This syndrome is caused by a Calicivirus, belonging to the family Caliciviridae, genus Lago virus.
The Calcivirus viral genome comprises a single strand of RNA having a length between 7.5 kb and 8 kb.
As is known, Calciviruses have a capsid consisting of a single capsidic protein, the so-called VP60 (viral protein 60) having a molecular weight of about 60 kDa and a diameter of between 35 and 40 nm.
The capsidic protein VP60 of RHDV self-assembles spontaneously to form so- called "Virus-Like Particles" (VLPs) which, as is known, are particles without genetic material but morphologically and antigenically structured in the same way as mature virions.
The spread of RHDV syndrome occurs via the oral-nasal and conjunctival route, either through direct contact between infected animals or passively with convalescent animals.
Due to the high environmental resistance of the virus, the disease can also be indirectly transmitted, e.g. through contaminated feed, litter or fur, or alternatively through ingestion of contaminated food or water.
As mentioned above, RHDV is very stable and persists in the environment, in fact, it can survive in rabbit carcasses for at least 3 months, while the virus exposed directly to environmental weather conditions survives for less than 1 month.
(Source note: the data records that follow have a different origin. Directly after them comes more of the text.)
/-- **The brute force is correct**: on a well-formed instance with `n ≤ N₀` and `|Σ| ≤ Q₀`, `satB` decides
satisfiability (a satisfying assignment may be clipped to values `≤ Q₀` on `[N₀]`, since accepted values
are `< |Σ|`). [cite: Hirahara2022PartialMCSP, proof of Thm. 5.2 (p. 17, completeness), with AroraBarak2009, §2.1 (finitely many instances hard-wired)] -/
theorem satB_toTuple {Ψ : CSPInstance} {N₀ Q₀ : ℕ} (hwf : Ψ.WellFormed) (hn : Ψ.numVars ≤ N₀)
    (hq : Ψ.alphabetSize ≤ Q₀) : satB N₀ Q₀ Ψ.toTuple = true ↔ Ψ.IsSatisfiable := by
  rw [satB, List.any_eq_true]
  simp only [CSPInstance.toTuple, satTestB, List.all_map, List.all_eq_true, Function.comp_apply,
    decide_eq_true_eq]
  constructor
  · rintro ⟨g, -, hg⟩
    exact ⟨fun x => g.getD x 0, fun C hC => (C.isSatisfiedBy_eq_true_iff _).2 (hg C hC)⟩
  · rintro ⟨a, ha⟩
    refine ⟨(List.range N₀).map fun x => if a x ≤ Q₀ then a x else 0, mem_tables.2 ⟨by simp, ?_⟩, ?_⟩
    · intro v hv
      obtain ⟨x, -, rfl⟩ := List.mem_map.1 hv
      split_ifs with h
      · exact h
      · exact Nat.zero_le _
    · intro C hC
      have hsat := (C.isSatisfiedBy_eq_true_iff a).1 (ha C hC)
      have hCwf := hwf.2 C hC
      suffices heq : (C.vars.map fun x => ((List.range N₀).map fun x => if a x ≤ Q₀ then a x else 0).getD x 0) =
          C.vars.map a by rw [heq]; exact hsat
      refine List.map_congr_left fun x hx => ?_
      rw [getD_map_range _ ((hCwf.1 x hx).trans_le hn), if_pos]
      have hv := (hCwf.2.2.2 _ hsat).2 (a x) (List.mem_map.2 ⟨x, hx, rfl⟩)
      exact (hv.le.trans hq)

/-- All variable occurrences `dom C₁ ++ ⋯ ++ dom C_m` (a list of length `Σⱼ |dom Cⱼ|`). [cite: Hirahara2022PartialMCSP, proof of Thm. 5.2 (p. 16, "s := mD")] -/
def varOcc (cs : List Constr) : List ℕ := (cs.map Prod.fst).flatten

/-- `|varOcc| = Σⱼ |dom Cⱼ|`. [cite: Hirahara2022PartialMCSP, proof of Thm. 5.2 (p. 16, "s := mD")] -/
theorem length_varOcc (Ψ : CSPInstance) : (varOcc Ψ.toTuple.2.2).length = Ψ.totalArity := by
  simp [varOcc, CSPInstance.toTuple, CSPInstance.totalArity, List.length_flatten, Function.comp_def]

/-- The size guard `n, |Σ| ≤ Σⱼ |dom Cⱼ|` of `dinurSafraMap`. [folklore] -/
def fitsB (t : TI) : Bool :=
  decide (t.1 ≤ (varOcc t.2.2).length) && decide (t.2.1 ≤ (varOcc t.2.2).length)

/-- The literal width `max |Σ| 1`. [cite: Hirahara2022PartialMCSP, proof of Thm. 5.2 (p. 16)] -/
def lw (q : ℕ) : ℕ := if decide (q < 1) then 1 else q

/-- `lw |Σ| = q₁`. [folklore] -/
theorem lw_eq (Ψ : CSPInstance) : lw Ψ.alphabetSize = Ψ.litWidth := by
  unfold lw CSPInstance.litWidth
  by_cases h : Ψ.alphabetSize < 1
  · rw [decide_eq_true h, if_pos rfl]; omega
  · rw [decide_eq_false h]; simp; omega
import Summits.HubbardSuperconductivity.HubbardSuperconductivity.Theorems.AnisotropyChordTransferFibre3RowCFactor
import Summits.HubbardSuperconductivity.HubbardSuperconductivity.Theorems.AnisotropyChordTransferFibre3StripTBand

/-!
# Route `AnisotropyChord` / H0 rotor rung, row C (KT-2b), PartN41-E §2 DROP-IN: the BANDED η-factorised sharp program `rowCEFT`
/ `rowCCellCheckFT` and its soundness ★★★ `RowC.offPoleTail_of_rowCCheckFT`

Theory-1 g23's second strip lever (`TBand`/`ChiNT`, needed at the small-ν end ν < 3.16e-4): in the η-factorised Chi of `…RowCFactor`
the two `t·R̄/η²` slots are replaced by `min(t·R̄/η², tRbT/η²)`, `tRbT/η² = 2·TB(ν) + 2t(t + t‖s‖²)/(4π²η)`, `TB(ν) = 0.00794 + 0.00226ν`
(`Chi1TE`, ★ `rowCEFT`, ★ `rowCCellCheckFT`).  At the TRUE vector the `min` is its first argument: ★ `band_at` (`t(1−a) ≤ TB·η` from the
landed `RowC.tBand_holds`, the `t‖s‖²` terms cancel, `−2t²(1−a)²/4π² − 2ηt ≤ 0` dropped) + `eval_rowCEFT_of_band`, so the banded program
evaluates to the factorised one there and the soundness chain of `…RowCFactor` applies verbatim: `rowC_coreFT`, ★★★ `offPoleTail_of_rowCCheckFT`.
The gain is purely in the interval evaluation over a cell, where `t·R̄` is otherwise read at `t = t₀`, `a = a₁`.
Prover seat `hubbard-h0-rotor-p1` g29 (route lead); helper for piece A = stmt-HubbardSuperconductivity-23918 of rung 19089
(`--supports`, helper class).  Nothing here proves superconductivity in the Hubbard model; one kernel program + soundness of ONE row
of ONE conditional reduction; the rotor TARGET as originally worded stays FALSE (g15 verdict).  Tree imports only; no sorry.
-/

set_option linter.dupNamespace false
set_option autoImplicit false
Numerous studies report that morbidity is between 90-100%, while mortality is usually between 40% and 90%. It is easy to appreciate how the strong spread of RHDV syndrome together with the high infectivity, mortality and resistance to environmental conditions make it one of the major health problems facing rabbit breeding today.
The only prophylactic measures currently effective in controlling this disease are realizable in intensive farms, or on wild rabbits bred in captivity.
However, direct prophylaxis is difficult to achieve due to the high virulence and spread of the virus.
In intensive farms, disease control is carried out by means of vaccination.
Such type of indirect prophylaxis involves the use of inactivated and adjuvanted virus vaccines, the preparation of which remains rather complex and closely linked to the availability of organs from animals which have already died of RHDV.
To address these issues at least in part, procedures have been developed to express the recombinant protein VP60in heterologous systems. More specifically, this recombinant protein is capable of self-assembly to form Virus Like Particles (VLPs) having an immunogenic power similar to that of the virus.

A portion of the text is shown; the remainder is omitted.